Provided records below:
import Literature.NumberTheory.EllipticCurves.SkinnerUrban2014.CofinitelyGeneratedSelmerProofs
import Literature.NumberTheory.EllipticCurves.IwasawaAlgebraPseudoNullProofs
import Literature.Algebra.Module.CompleteNakayama
import Mathlib.RingTheory.QuotSMulTop
import HarnessLib

/-!
# Two-variable CONTROL ([JSW17, Lemma 3.4.1]), Pontryagin-dual side: from an injective
# `C`-semilinear `θ : N₁ ↪ N₂` onto the `r`-torsion to `N₂^∨/r ≅ N₁^∨`, and finite generation of
# `N₂^∨` by the complete Nakayama lemma (helper, `--supports stmt-BirchSwinnertonDyer-25505`)

Cell `bsd-stepL`, seat `bsd-stepL-imc-p1` (prover g21, 2026-08-28). Theorems only (no definition, no
named fact, no `sorry`, no instance, no notation). Fifth file of the `complete` cut of crux 25505
`ErratumThm23SigmaLe` along the line `erratum_chain`; PURE ALGEBRA, stated for abstract data so that
the instantiation (`ErratumRoadFiveTwoVariableControl.lean`: `N₁ = Sel_L(M)` a `Λ`-module,
`N₂ = Sel_L(𝓜)` a `Λ⟦X⟧`-module, `C = PowerSeries.C`, `r = X`, `θ` of
`ErratumRoadFiveTwoVariableControlHom.lean`) is a one-line application.

## What is proved

Data: rings `R`, `S`, a ring map `C : R →+* S`, `r ∈ S`, an `R`-module `N₁`, an `S`-module `N₂`,
an additive `θ : N₁ → N₂` with `θ (a • n) = C a • θ n`, `r • θ n = 0`, `θ` injective, and every
`y ∈ N₂` with `r • y = 0` in the range of `θ` (i.e. `θ : N₁ ≅ N₂[r]` semilinearly). Write
`Nᵢ^∨ = CharacterModule Nᵢ = Hom(Nᵢ, ℚ/ℤ)` (Pontryagin duals, `S`- resp. `R`-modules by
precomposition) and `N₂^∨/r = QuotSMulTop r N₂^∨`, an `R`-module through `C` (`Module.compHom`).

* `exists_quotSMulTop_linearMap` — **`θ^∨ : N₂^∨/r N₂^∨ ⥲ N₁^∨`**: there is an `R`-linear
  `f : N₂^∨/r → N₁^∨` with `f [χ] = χ ∘ θ`, SURJECTIVE (a character of `N₁` extends along the
  injection `θ`, `ℚ/ℤ` being divisible: Mathlib `CharacterModule.dual_surjective_of_injective`) and
  with KERNEL `⊥` (a character of `N₂` killing `θ(N₁) = N₂[r]` is an `r`-multiple:
  `SkinnerUrban2014.exists_smul_eq_of_forall_apply_eq_zero`, "factor through `N/N[r] ≅ rN` and
  extend"). This is the dual map "`X(𝓜)/(γ₊ − 1)X(𝓜) → X(M)`" of [JSW17, (before Lemma 3.4.1)] in
  the exact case (trivial control defect), where it is an ISOMORPHISM.
* `isPseudoNull_ker` — its kernel is pseudo-null (it is zero).
* `module_finite_characterModule` — **finite generation transfers**: if moreover `S` is
  `(r)`-adically (pre)complete, every element of `N₂` is killed by a power of `r`, and `N₁^∨` is a
  finitely generated `R`-module, then `N₂^∨` is a finitely generated `S`-module. Proof: `N₂^∨` is
  `(r)`-adically separated (an `x ∈ rⁿ N₂^∨` kills `N₂[rⁿ]`, and `N₂ = ⋃ N₂[rⁿ]`), `N₂^∨/r ≅ N₁^∨`
  is finitely generated, and the tree's complete Nakayama
  `Literature.Algebra.Module.finite_of_isHausdorff_of_forall_mem_sup` ([Matsumura1987] Thm. 8.4)
  lifts generators. For `S = Λ⟦X⟧` (Mathlib: `IsAdicComplete (X) R⟦X⟧`) this is "[`X^Σ_{Gr}(𝓜)`]
  is a finite `Λ_K`-module" of [JSW17, §3.4] from the one-variable finiteness [SU14, Lemma 3.1.9]
  (tree: `SkinnerUrban2014.moduleFinite_XBig`).

HONEST FRAMING: module algebra; nothing about any newform or curve is asserted; BSD is proved for no
pair; closes: none (T7).

## References
* [JetchevSkinnerWan2017] §3.4, display before Lemma 3.4.1 and Lemma 3.4.1 (arXiv:1512.06894 p. 14).
* [GreenbergLNM1716] §4, proof of Prop. 4.10 (dualising `0 → 𝒜[θ] → 𝒜 → 𝒜 → 0`);
  [Washington1997] Lemma 13.16 (`X/TX` for a Pontryagin dual `X`).
* [Matsumura1987] Theorem 8.4 (Nakayama for separated modules over complete rings).
-/

noncomputable section

-- D-0017: single-problem summit, the namespace repeats the problem name by design.
set_option linter.dupNamespace false
set_option autoImplicit false

namespace Summit.BirchSwinnertonDyer.BirchSwinnertonDyer.Theorems.ErratumThm23TwoVariable.ControlDual

open Literature.NumberTheory.EllipticCurves
open scoped Pointwise

variable {R S : Type*} [CommRing R] [CommRing S] (C : R →+* S) (r : S)
  {N₁ N₂ : Type*} [AddCommGroup N₁] [Module R N₁] [AddCommGroup N₂] [Module S N₂]
  (θ : N₁ →+ N₂)

/-- **Pontryagin dual of the control injection: `N₂^∨/r N₂^∨ ⥲ N₁^∨`.** For an additive, injective,
`C`-semilinear `θ : N₁ → N₂` with `r • θ = 0` whose range contains `N₂[r]`, there is an `R`-linear map
`f : QuotSMulTop r (CharacterModule N₂) → CharacterModule N₁` (the quotient an `R`-module through `C`)
with `f [χ] = χ ∘ θ`, which is SURJECTIVE and has KERNEL `⊥` — the map
"`X(𝓜)/(γ₊ − 1)X(𝓜) → X(M)`" of [JSW17], an isomorphism when the control defect vanishes.
[cite: JetchevSkinnerWan2017, §3.4, display before Lemma 3.4.1 and Lemma 3.4.1 (arXiv:1512.06894 p. 14)]
[cite: Washington1997, Lemma 13.16 (X/TX for the Pontryagin dual X)] -/
theorem exists_quotSMulTop_linearMap
    (hθC : ∀ (a : R) (n : N₁), θ (a • n) = C a • θ n) (hθr : ∀ n : N₁, r • θ n = 0)
    (hinj : Function.Injective θ) (hsurj : ∀ y : N₂, r • y = 0 → y ∈ Set.range θ) :
    ∃ f : (letI : Module R (QuotSMulTop r (CharacterModule N₂)) := Module.compHom _ C
          QuotSMulTop r (CharacterModule N₂) →ₗ[R] CharacterModule N₁),
      Function.Surjective f ∧
      (∀ χ : CharacterModule N₂, f (Submodule.Quotient.mk χ) = χ.comp θ) ∧
      (letI : Module R (QuotSMulTop r (CharacterModule N₂)) := Module.compHom _ C
       LinearMap.ker f = ⊥) := by
  letI : Module R (QuotSMulTop r (CharacterModule N₂)) := Module.compHom _ C
  -- the dual `χ ↦ χ ∘ θ` kills `r • N₂^∨`
  let f₀ : CharacterModule N₂ →+ CharacterModule N₁ :=
    { toFun := fun χ ↦ χ.comp θ
      map_zero' := rfl
      map_add' := fun _ _ ↦ rfl }
  have hf₀ : ∀ χ ∈ (r • (⊤ : Submodule S (CharacterModule N₂))).toAddSubgroup, f₀ χ = 0 := by
    intro χ hχ
    rw [Submodule.mem_toAddSubgroup, Submodule.mem_smul_pointwise_iff_exists] at hχ
    obtain ⟨ψ, -, rfl⟩ := hχ
    ext n
    change (r • ψ) (θ n) = 0
    rw [CharacterModule.smul_apply, hθr, map_zero]
  let f₁ : QuotSMulTop r (CharacterModule N₂) →+ CharacterModule N₁ :=
    QuotientAddGroup.lift _ f₀ hf₀
  have hf₁ : ∀ χ : CharacterModule N₂, f₁ (Submodule.Quotient.mk χ) = χ.comp θ := fun _ ↦ rfl
  -- `R`-linearity through `C`: `(C a • χ) ∘ θ = χ ∘ θ ∘ (a • ·)`
  let f : QuotSMulTop r (CharacterModule N₂) →ₗ[R] CharacterModule N₁ :=
    { toFun := f₁
      map_add' := map_add f₁
      map_smul' := fun a q ↦ by
        induction q using Submodule.Quotient.induction_on with
        | H χ =>
          change f₁ (Submodule.Quotient.mk (C a • χ)) = a • f₁ (Submodule.Quotient.mk χ)
          rw [hf₁, hf₁]
          ext n
          change (C a • χ) (θ n) = χ (θ (a • n))
          rw [CharacterModule.smul_apply, hθC] }
  have hf : ∀ χ : CharacterModule N₂, f (Submodule.Quotient.mk χ) = χ.comp θ := hf₁
  refine ⟨f, ?_, hf, ?_⟩
  · -- surjective: extend `ψ ∘ θ⁻¹` along the injection `θ` (`ℚ/ℤ` is divisible)
    intro ψ
    obtain ⟨χ, hχ⟩ := CharacterModule.dual_surjective_of_injective θ.toIntLinearMap hinj ψ
    exact ⟨Submodule.Quotient.mk χ, by rw [hf]; exact hχ⟩
  · -- kernel: a character killing `θ(N₁) ⊇ N₂[r]` is an `r`-multiple
    refine (Submodule.eq_bot_iff _).2 fun q hq ↦ ?_
    induction q using Submodule.Quotient.induction_on with
    | H χ =>
      rw [LinearMap.mem_ker, hf] at hq
      have hkill : ∀ y : N₂, r • y = 0 → χ y = 0 := by
        intro y hy
        obtain ⟨n, rfl⟩ := hsurj y hy
        exact DFunLike.congr_fun hq n
      obtain ⟨ψ, hψ⟩ := SkinnerUrban2014.exists_smul_eq_of_forall_apply_eq_zero r χ hkill
      exact (Submodule.Quotient.mk_eq_zero _).2
        ((Submodule.mem_smul_pointwise_iff_exists _ _ _).2 ⟨ψ, Submodule.mem_top, hψ⟩)

/-- **The kernel of `N₂^∨/r → N₁^∨` is pseudo-null** (it is zero): the conclusion shape asked by the
descent algebra `TwoVariableDescent.charIdeal_le_map_constantCoeff_of_control` ∕ the stub
`stub_control` of line `erratum_chain` ("finite kernel", [JSW17, Lemma 3.4.1], in the exact case).
[cite: JetchevSkinnerWan2017, Lemma 3.4.1 (arXiv:1512.06894 p. 14)] -/
theorem isPseudoNull_ker
    (hθC : ∀ (a : R) (n : N₁), θ (a • n) = C a • θ n) (hθr : ∀ n : N₁, r • θ n = 0)
    (hinj : Function.Injective θ) (hsurj : ∀ y : N₂, r • y = 0 → y ∈ Set.range θ) :
    ∃ f : (letI : Module R (QuotSMulTop r (CharacterModule N₂)) := Module.compHom _ C
          QuotSMulTop r (CharacterModule N₂) →ₗ[R] CharacterModule N₁),
      Function.Surjective f ∧
      (∀ χ : CharacterModule N₂, f (Submodule.Quotient.mk χ) = χ.comp θ) ∧
      (letI : Module R (QuotSMulTop r (CharacterModule N₂)) := Module.compHom _ C
       Module.IsPseudoNull R (LinearMap.ker f)) := by
  letI : Module R (QuotSMulTop r (CharacterModule N₂)) := Module.compHom _ C
  obtain ⟨f, hfs, hf, hker⟩ := exists_quotSMulTop_linearMap C r θ hθC hθr hinj hsurj
  refine ⟨f, hfs, hf, ?_⟩
  haveI : Subsingleton (LinearMap.ker f) := by
    rw [hker]
    infer_instance
  exact Module.isPseudoNull_of_subsingleton R _

/-- **Finite generation of `N₂^∨` over `S` from that of `N₁^∨` over `R`**, when `S` is
`(r)`-adically (pre)complete and `N₂` is `r`-power torsion: `N₂^∨` is `(r)`-separated (an element of
`rⁿ N₂^∨` kills `N₂[rⁿ]`), `N₂^∨/r ≅ N₁^∨` is finitely generated, and the complete Nakayama lemma
lifts generators. With `S = Λ⟦X⟧`, `r = X`: "`X^Σ_{Gr}(𝓜)` … is a finite `Λ_K`-module" [JSW17, §3.4]
from the one-variable finiteness [SU14, Lemma 3.1.9].
[cite: JetchevSkinnerWan2017, §3.4 (arXiv:1512.06894 p. 14, "a finite Λ_K-module")]
[cite: Matsumura1987, Theorem 8.4] -/
theorem module_finite_characterModule [IsPrecomplete (Ideal.span {r}) S]
    (hθC : ∀ (a : R) (n : N₁), θ (a • n) = C a • θ n) (hθr : ∀ n : N₁, r • θ n = 0)
    (hinj : Function.Injective θ) (hsurj : ∀ y : N₂, r • y = 0 → y ∈ Set.range θ)
    (htors : ∀ y : N₂, ∃ n : ℕ, r ^ n • y = 0)
    [Module.Finite R (CharacterModule N₁)] :
    Module.Finite S (CharacterModule N₂) := by
  classical
  -- `(r)`-adic separatedness of `N₂^∨`
  haveI : IsHausdorff (Ideal.span {r}) (CharacterModule N₂) := by
    refine ⟨fun x hx ↦ ?_⟩
    ext y
    obtain ⟨n, hn⟩ := htors y
    have hxn := hx n
    rw [SModEq.zero, Ideal.span_singleton_pow, Submodule.ideal_span_singleton_smul,
      Submodule.mem_smul_pointwise_iff_exists] at hxn
    obtain ⟨z, -, rfl⟩ := hxn
    rw [CharacterModule.smul_apply, hn, map_zero]
    rfl
  -- `N₂^∨/r ≅ N₁^∨`
  obtain ⟨f, hfs, hf, hker⟩ := exists_quotSMulTop_linearMap C r θ hθC hθr hinj hsurj
  letI : Module R (QuotSMulTop r (CharacterModule N₂)) := Module.compHom _ C
  obtain ⟨t, ht⟩ := Module.Finite.fg_top (R := R) (M := CharacterModule N₁)
  -- lift each generator through the surjection `f ∘ mk`
  have hlift : ∀ x : CharacterModule N₁, ∃ χ : CharacterModule N₂,
      f (Submodule.Quotient.mk χ) = x := by
    intro x
    obtain ⟨q, hq⟩ := hfs x
    induction q using Submodule.Quotient.induction_on with
    | H χ => exact ⟨χ, hq⟩
  choose lift hlift using hlift
  refine Literature.Algebra.Module.finite_of_isHausdorff_of_forall_mem_sup (Ideal.span {r})
    (fun i : t ↦ lift (i : CharacterModule N₁)) fun m ↦ ?_
  -- write `f [m]` on the generators and lift the combination
  have hm : f (Submodule.Quotient.mk m) ∈ Submodule.span R (t : Set (CharacterModule N₁)) := by
    rw [ht]; exact Submodule.mem_top
  obtain ⟨c, hc⟩ := Submodule.mem_span_finset'.1 hm
  set m₀ : CharacterModule N₂ := ∑ a : t, C (c a) • lift (a : CharacterModule N₁) with hm₀
  have hm₀mem : m₀ ∈ Submodule.span S (Set.range fun i : t ↦ lift (i : CharacterModule N₁)) :=
    Submodule.sum_mem _ fun a _ ↦ Submodule.smul_mem _ _ (Submodule.subset_span ⟨a, rfl⟩)
  have hfm₀ : f (Submodule.Quotient.mk m₀) = f (Submodule.Quotient.mk m) := by
    rw [← hc, hm₀]
    rw [← Submodule.mkQ_apply, map_sum, map_sum]
    refine Finset.sum_congr rfl fun a _ ↦ ?_
    rw [Submodule.mkQ_apply, Submodule.Quotient.mk_smul]
    have e := f.map_smul (c a) (Submodule.Quotient.mk (lift (a : CharacterModule N₁)))
    rw [hlift] at e
    exact e
  -- `[m] = [m₀]` by injectivity, i.e. `m - m₀ ∈ r • N₂^∨`
  have hdiff : Submodule.Quotient.mk (p := r • (⊤ : Submodule S (CharacterModule N₂))) (m - m₀) = 0 := by
    have hk : Submodule.Quotient.mk (p := r • (⊤ : Submodule S (CharacterModule N₂))) (m - m₀) ∈
        LinearMap.ker f := by
      rw [LinearMap.mem_ker, Submodule.Quotient.mk_sub, map_sub, hfm₀, sub_self]
    rw [hker] at hk
    exact (Submodule.mem_bot _).1 hk
  rw [Submodule.Quotient.mk_eq_zero] at hdiff
  rw [Submodule.ideal_span_singleton_smul]
  exact Submodule.mem_sup.2 ⟨m₀, hm₀mem, m - m₀, hdiff, add_sub_cancel m₀ m⟩

end Summit.BirchSwinnertonDyer.BirchSwinnertonDyer.Theorems.ErratumThm23TwoVariable.ControlDual

end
End of Provided records.
What you will do:
All lines above that include the word "change" must be copied into the answer.

Answer section:
    change (r • ψ) (θ n) = 0
          change f₁ (Submodule.Quotient.mk (C a • χ)) = a • f₁ (Submodule.Quotient.mk χ)
          change (C a • χ) (θ n) = χ (θ (a • n))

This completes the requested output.